The research re-engineers and evaluates 11 recent SOTA RCA methods on the new benchmark.

  • Overall Performance: When confronted with complex fault propagation, the performance of existing models degrades significantly. The average Top@1 accuracy across all models is only 0.21, compared to 90%+ reported on simpler datasets.
  • Fault-Specific Performance: Models show distinct blind spots, particularly in DNS, TimeSkew, and Network Corrupt scenarios.

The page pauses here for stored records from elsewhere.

import Literature.NumberTheory.GaloisRepresentations.PontryaginTateDualInverseLimit
import HarnessLib

/-!
# The compact Tate dual `T* = lim_k Hom(D_k, μ_{p^k})`, II: scalars, the `Λ`-module structure, and
# `H¹_cont(Γ, T*) ≃ lim_k H¹(Γ, Hom(D_k, μ_{p^k}))`

Topic `NumberTheory/GaloisRepresentations`; sequel of `PontryaginTateDualInverseLimit.lean` (same
namespace `Literature.NumberTheory.GaloisRepresentations.DiscreteGaloisModule.TorsionLayers`).
Definitions WITH BODIES and theorems; no named fact, no `sorry`, no instance, no notation. Seat
`bsd-line-x1-p1-w4` gen 18 (prover, width seat of cell `bsd-eis`), brick C1 of the road memo «SUR-Λ»
(crux `GoodLatticeBDPValue`, stmt-BirchSwinnertonDyer-19032).

MATHEMATICS (R. Greenberg, Kyoto J. Math. 50 (2010), §2 p. 6 L5–8: "we can define a `Λ`-module
`T* = Hom(D, μ_{p^∞})`"; (7) p. 7: the cohomology sequence of `0 → T* →θ T* → T*/θT* → 0`):

* `E.dualEnd θ hθ : T* →+ T*`, `(θ̂ x)(d) = x(θ d)` for an additive `θ : D → D` preserving the layers
  (`evalDual_dualEnd`); continuous (`continuous_dualEnd`); `Γ_K`-equivariant when `θ` is
  (`dualEnd_limitRep`), whence the `TopRep` endomorphism **`E.dualEndHom θ hθ hθτ : T* ⟶ T*`** (the
  currency of `cohomologyMap`, so `Hⁿ(θ̂)` is the scalar on `Hⁿ_cont(Γ_K, T*)`); INJECTIVE when `θ`
  is surjective on `D` (`dualEnd_injective_of_surjective`: "`D` divisible ⟹ `T*` torsion-free",
  Prop. 2.1.1 proof, p. 7 L28); `dualEnd_comp/_add/_id/_zero/_congr`;
* **`E.limitModule Λ hΛ : Module Λ T*`** (a reducible `def`, install with `letI`) for a commutative
  `Λ` acting on `D` and preserving the layers, `(r·x)(d) = x(r·d)` (`evalDual_smul` — the `map_smul`
  clause of the Greenberg dictionary's `IsDualPairing`), commuting with `Γ_K` (`limitRep_smul`),
  continuous (`continuous_limitModule_smul`);
* **`E.continuousCohomologyOneEquiv : H¹_cont(Γ_K, T*) ≃+ lim_k H¹(Γ_K, Hom(D_k, μ_{p^k}))`** (the
  tree's `DiscreteInvSystem.continuousCohomologyOneLimitEquiv` with its hypotheses discharged by part
  I) and its twin `E.continuousCohomologyOneEquivComap φ` along any `φ : H →ₜ* Γ_K` (e.g.
  `Γ_{K_v} → Γ_K`), via the generic restriction `DiscreteInvSystem.comap` of an inverse system
  (`comap_limitRep : (S.comap φ).limitRep = S.limitRep.restrict φ`).

HONESTY. Infrastructure only; nothing here proves a statement of Greenberg's papers or any summit
statement; BSD is not advanced. AI-typed, kernel-checked.

## References
* R. Greenberg, *Surjectivity of the global-to-local map defining a Selmer group*, Kyoto J. Math. 50
  (2010) 853–888, §2 p. 6 L5–8, (7)–(8) pp. 7–8. [Greenberg2010]
* J. Neukirch, A. Schmidt, K. Wingberg, *Cohomology of Number Fields*, 2nd ed. (2008), II §7
  Thm. (2.7.5). [NeukirchSchmidtWingberg2008]
-/

noncomputable section

open Function CategoryTheory
open _root_.TopRep _root_.ContRepresentation _root_.ContinuousCohomology
open Literature.NumberTheory.GaloisRepresentations.DiscreteGaloisModule

namespace Literature.NumberTheory.GaloisRepresentations

variable {K : Type} [Field K] {D : Type} [AddCommGroup D] [TopologicalSpace D] [DiscreteTopology D]

/-! ### Restricting an inverse system of discrete modules along a continuous homomorphism -/

namespace DiscreteInvSystem

variable {G : Type} [Group G] [TopologicalSpace G] {ι : Type} {M : ι → Type}
  [∀ n, AddCommGroup (M n)] [∀ n, TopologicalSpace (M n)] (S : DiscreteInvSystem G M)
  {H : Type} [Group H] [TopologicalSpace H] (φ : H →ₜ* G)

/-- **Restriction of an inverse system along `φ : H → G`** (e.g. `Γ_{K_v} → Γ_K`): same modules and
transition maps, actions restricted. [cite: NeukirchSchmidtWingberg2008, II §7 Thm 2.7.5] -/
def comap : DiscreteInvSystem H M where
  le := S.le
  le_refl := S.le_refl
  le_trans := S.le_trans
  ρ := fun n => (S.ρ n).restrict φ
  red := fun h => S.red h
  red_smul := fun h g x => S.red_smul h (φ g) x
  red_refl := S.red_refl
  red_trans := S.red_trans

/-- The limit of the restricted system is the same subgroup. [cite: NeukirchSchmidtWingberg2008, II §7 Thm 2.7.5] -/
theorem comap_limit : (S.comap φ).limit = S.limit := rfl

/-- The limit representation of the restricted system is the restriction of the limit
representation. [cite: NeukirchSchmidtWingberg2008, II §7 Thm 2.7.5] -/
theorem comap_limitRep : (S.comap φ).limitRep = S.limitRep.restrict φ :=
  ContinuousRep.ext fun _ => rfl

/-- A cofinal chain of `S` is a cofinal chain of the restricted system. [cite: NeukirchSchmidtWingberg2008, II §7 Thm 2.7.5] -/
def comapChain (c : S.CofinalChain) : (S.comap φ).CofinalChain :=
  ⟨c.seq, c.le_succ, c.cofinal⟩

end DiscreteInvSystem

namespace DiscreteGaloisModule.TorsionLayers

variable {τ : DiscreteGaloisModule K D} {p : ℕ} (E : τ.TorsionLayers p)

/-! ### Interface with the finite-level pairings (level change `μ_{p^n} ⊆ μ_{p^m}`) -/

section Interface

/-- **`μ_{p^n} ⊆ μ_{p^m}` applied to `(res f)(x)` gives back `f(x)`** (`n ≤ m`, `x ∈ D_n`): the
hypothesis `hred` of the tree's level-change lemmas for the local Tate pairing
(`LocalTatePairingLevelChange.lean`), for the transition maps of `dualSystem`.
[cite: Greenberg2010, §2 p. 6 L1–12] [cite: MilneADT2006, I §2] -/
theorem muInclusion_dualRes_apply {n m : ℕ} (h : n ≤ m) (f : E.LayerDual m) (x : E.N n) :
    muInclusion K (pow_dvd_pow p h) (E.dualRes h f x) = f (E.incl h x) :=
  muVal_injective K (p ^ m) rfl

/-- The transition morphism of `dualSystem` in `TopRep` is `dualRes` on elements.
[cite: Greenberg2010, §2 p. 6 L1–12] -/
@[simp] theorem dualSystem_redHom_hom_apply {n m : ℕ} (h : n ≤ m) (f : E.LayerDual m) :
    (E.dualSystem.redHom h).hom f = E.dualRes h f := rfl

/-- **The inclusion of layers `D_n → D_m` as a morphism of discrete `Γ_K`-modules** (`n ≤ m`).
[cite: Greenberg2010, §2 p. 6 L1–12] -/
def layerInclHom {n m : ℕ} (h : n ≤ m) : (E.layerRep n).toTopRep ⟶ (E.layerRep m).toTopRep :=
  TopRep.ofHom ⟨⟨E.incl h, continuous_of_discreteTopology⟩, fun σ => by
    ext x
    rfl⟩

/-- `layerInclHom` on elements. [cite: Greenberg2010, §2 p. 6 L1–12] -/
@[simp] theorem layerInclHom_hom_apply {n m : ℕ} (h : n ≤ m) (x : E.N n) :
    (E.layerInclHom h).hom x = E.incl h x := rfl

/-- The projection `T* → Hom(D_k, μ_{p^k})` of `dualSystem` in `TopRep` is the `k`-th coordinate.
[cite: Greenberg2010, §2 p. 6 L1–12] -/
@[simp] theorem dualSystem_projHom_hom_apply (k : ℕ) (x : E.dualSystem.limit) :
    (E.dualSystem.projHom k).hom x = (x : ∀ k, E.LayerDual k) k := rfl

end Interface

/-! ### Vanishing of fixed vectors: `Hom_H(D, K̄ˣ) = 0 ⟹ (T*)^H = 0` -/

section Fixed

variable {H : Type} [Group H] [TopologicalSpace H] (φ : H →ₜ* Field.absoluteGaloisGroup K)

/-- **`(T*)^H = 0` from the vanishing of `H`-equivariant maps `D → K̄ˣ`** (the dictionary's
`LOC1`: "`H⁰(K_η, T*) = 0`", hypothesis (i) of Greenberg 2010 Props. 2.1.1 / 2.3.2): if every additive
`f : D → K̄ˣ` with `f(σ d) = σ·f(d)` for all `σ` in the image of `φ : H → Γ_K` vanishes, then an
element of `T*` fixed by `φ(H)` is `0`. [cite: Greenberg2010, Prop. 2.1.1 (p. 7 L24–27), §2.1 p. 6 L1–6] -/
theorem eq_zero_of_forall_limitRep_eq_self
    (hloc : ∀ f : D →+ UnitsCarrier K,
      (∀ (σ : H) (d : D), f (τ (φ σ) d) = units K (φ σ) (f d)) → f = 0)
    (x : E.dualSystem.limit) (hx : ∀ σ : H, E.dualSystem.limitRep (φ σ) x = x) : x = 0 := by
  apply E.evalDual_injective
  rw [map_zero]
  exact hloc _ fun σ d => (E.limitRep_apply_eq_self_iff (φ σ) x).1 (hx σ) d

/-- The same for the restricted system `E.dualSystem.comap φ` (whose limit representation is
`T*|_H`, `DiscreteInvSystem.comap_limitRep`): `(T*|_H)^H = 0` — the hypothesis `hH0` of the tree's
`ContinuousH1TorsionOfRegularScalar` / `…OfInjectiveEndomorphism` (Greenberg 2010 (8)).
[cite: Greenberg2010, Prop. 2.1.1 (p. 7 L24 – p. 8 L6)] -/
theorem eq_zero_of_forall_comap_limitRep_eq_self
    (hloc : ∀ f : D →+ UnitsCarrier K,
      (∀ (σ : H) (d : D), f (τ (φ σ) d) = units K (φ σ) (f d)) → f = 0)
    (x : (E.dualSystem.comap φ).limit) (hx : ∀ σ : H, (E.dualSystem.comap φ).limitRep σ x = x) :
    x = 0 :=
  E.eq_zero_of_forall_limitRep_eq_self φ hloc x hx

end Fixed

/-! ### Endomorphisms of `D` acting on `T*` (the scalars of `Λ`) -/

section End

variable (θ : D →+ D) (hθ : ∀ (k : ℕ), ∀ d ∈ E.N k, θ d ∈ E.N k)

/-- The restriction of `θ` to the layer `D_k`. [cite: Greenberg2010, §2 p. 6 L5–8] -/
def layerEnd (k : ℕ) : E.N k →+ E.N k :=
  (θ.toIntLinearMap.restrict fun x hx => hθ k x hx).toAddMonoidHom

/-- Unfolding `layerEnd`. [cite: Greenberg2010, §2 p. 6 L5–8] -/
@[simp] theorem coe_layerEnd_apply (k : ℕ) (x : E.N k) : ((E.layerEnd θ hθ k x : E.N k) : D) = θ x := rfl

/-- `f ↦ f ∘ θ` on `Hom(D_k, μ_{p^k})`. [cite: Greenberg2010, §2 p. 6 L5–8] -/
def layerDualEnd (k : ℕ) : E.LayerDual k →+ E.LayerDual k where
  toFun f := E.mkLayerDual (fun x => E.uval f (E.layerEnd θ hθ k x)) (fun x => E.uval_pow_eq_one f _)
    fun x y => by rw [map_add, uval_map_add]
  map_zero' := E.ext_uval fun x => by rw [uval_mkLayerDual, uval_zero, uval_zero]
  map_add' f g := E.ext_uval fun x => by
    rw [uval_mkLayerDual, uval_add, uval_add, uval_mkLayerDual, uval_mkLayerDual]

/-- Unit values of `layerDualEnd`: `(f ∘ θ)(x) = f(θ x)`. [cite: Greenberg2010, §2 p. 6 L5–8] -/
@[simp] theorem uval_layerDualEnd (k : ℕ) (f : E.LayerDual k) (x : E.N k) :
    E.uval (E.layerDualEnd θ hθ k f) x = E.uval f (E.layerEnd θ hθ k x) := rfl

/-- **The endomorphism `θ̂` of `T*` induced by `θ : D → D`** (`(θ̂ x)(d) = x(θ d)`): for `θ` = the action
of a scalar of `Λ` this is the `Λ`-module structure of `T* = Hom(D, μ_{p^∞})`, `(θ·x)(d) = x(θ d)`.
[cite: Greenberg2010, §2 p. 6 L5–8] -/
def dualEnd : E.dualSystem.limit →+ E.dualSystem.limit where
  toFun x := ⟨fun k => E.layerDualEnd θ hθ k ((x : ∀ k, E.LayerDual k) k), fun n m h =>
    E.ext_uval fun y => by
      rw [dualSystem_red, uval_dualRes, uval_layerDualEnd, uval_layerDualEnd, ← E.dualRes_coord x h,
        uval_dualRes]
      rfl⟩
  map_zero' := Subtype.ext (funext fun k => map_zero _)
  map_add' x y := Subtype.ext (funext fun k => map_add _ _ _)

/-- Coordinates of `θ̂ x`. [cite: Greenberg2010, §2 p. 6 L5–8] -/
@[simp] theorem coe_dualEnd_apply (x : E.dualSystem.limit) (k : ℕ) :
    (E.dualEnd θ hθ x : ∀ k, E.LayerDual k) k = E.layerDualEnd θ hθ k ((x : ∀ k, E.LayerDual k) k) := rfl

/-- **`(θ̂ x)(d) = x(θ d)`.** [cite: Greenberg2010, §2 p. 6 L5–8] -/
theorem evalDual_dualEnd (x : E.dualSystem.limit) (d : D) :
    E.evalDual (E.dualEnd θ hθ x) d = E.evalDual x (θ d) := by
  obtain ⟨k, hk⟩ := E.exhaustive d
  apply unitsVal_injective K
  rw [E.unitsVal_evalDual_apply _ hk, E.unitsVal_evalDual_apply _ (hθ k d hk), coe_dualEnd_apply,
    uval_layerDualEnd]
  rfl

/-- `θ̂` is continuous (coordinatewise, into discrete levels). [cite: Greenberg2010, §2 p. 6 L5–8] -/
theorem continuous_dualEnd : Continuous (E.dualEnd θ hθ) := by
  refine continuous_induced_rng.2 (continuous_pi fun k => ?_)
  exact (continuous_of_discreteTopology : Continuous (E.layerDualEnd θ hθ k)).comp
    (E.dualSystem.continuous_projAddHom k)

/-- **`θ̂` is `Γ_K`-equivariant when `θ` is.** [cite: Greenberg2010, §2 p. 6 L5–8] -/
theorem dualEnd_limitRep (hθτ : ∀ (σ : Field.absoluteGaloisGroup K) (d : D), θ (τ σ d) = τ σ (θ d))
    (σ : Field.absoluteGaloisGroup K) (x : E.dualSystem.limit) :
    E.dualEnd θ hθ (E.dualSystem.limitRep σ x) = E.dualSystem.limitRep σ (E.dualEnd θ hθ x) := by
  apply E.evalDual_injective
  ext d
  rw [evalDual_dualEnd, evalDual_limitRep, evalDual_limitRep, evalDual_dualEnd, hθτ]

/-- **`θ̂` as an endomorphism of the topological `Γ_K`-representation `T*`** (Mathlib `TopRep`), for
`θ` commuting with `Γ_K` — the currency of `cohomologyMap`, so that
`Hⁿ(θ̂) : Hⁿ(Γ_K, T*) → Hⁿ(Γ_K, T*)` is the action of the scalar. [cite: Greenberg2010, §2 p. 6 L5–8, (7) p. 7] -/
def dualEndHom (hθτ : ∀ (σ : Field.absoluteGaloisGroup K) (d : D), θ (τ σ d) = τ σ (θ d)) :
    E.dualSystem.limitRep.toTopRep ⟶ E.dualSystem.limitRep.toTopRep :=
  TopRep.ofHom ⟨⟨(E.dualEnd θ hθ).toIntLinearMap, E.continuous_dualEnd θ hθ⟩, fun σ =>
    ContinuousLinearMap.ext fun x => by exact E.dualEnd_limitRep θ hθ hθτ σ x⟩

/-- Unfolding `dualEndHom`. [cite: Greenberg2010, §2 p. 6 L5–8] -/
@[simp] theorem dualEndHom_hom_apply
    (hθτ : ∀ (σ : Field.absoluteGaloisGroup K) (d : D), θ (τ σ d) = τ σ (θ d))
    (x : E.dualSystem.limit) : (E.dualEndHom θ hθ hθτ).hom x = E.dualEnd θ hθ x := rfl

/-- **`θ̂` is injective when `θ` is surjective on `D`** ("`D` divisible ⟹ `T*` torsion-free",
Greenberg 2010 p. 7 L28: "The first assumption means that `T*` is a torsion-free `Λ`-module").
[cite: Greenberg2010, Prop. 2.1.1 proof (p. 7 L28–32)] -/
theorem dualEnd_injective_of_surjective (hs : Surjective θ) : Injective (E.dualEnd θ hθ) := by
  intro x y hxy
  apply E.evalDual_injective
  ext d
  obtain ⟨d', rfl⟩ := hs d
  rw [← E.evalDual_dualEnd θ hθ, ← E.evalDual_dualEnd θ hθ, hxy]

2. Systematic Failure Mode Analysis

The study identifies three critical modeling bottlenecks:

  • Scalability Issues: Execution times for many models escalate from seconds to hours as data volume increases.
  • Observability Blind Spots: Models fail to interpret the cessation of telemetry (e.g., PodKill) or contradictory signals across logs and traces.
  • Modeling Bottlenecks: Rigid assumptions (e.g., frequency-based fault manifestation) are invalidated by complex scenarios.

Insight & Resources

The study concludes that current RCA progress is inflated by simplistic benchmarks, urging a shift toward co-developing challenging benchmarks and robust algorithms. Key insights emphasize the need for fault-aware models that handle incomplete observability and complex causality, as well as metrics beyond accuracy, such as diagnostic coherence.

To facilitate community progress, the research artifacts are publicly released:

  • Benchmark Framework: Automated toolchain for fault injection and data collection.
  • New Dataset: 1,430 validated failure cases covering 25 fault types.
  • Unified Evaluation Suite: Re-engineered and containerized versions of 11 SOTA RCA models.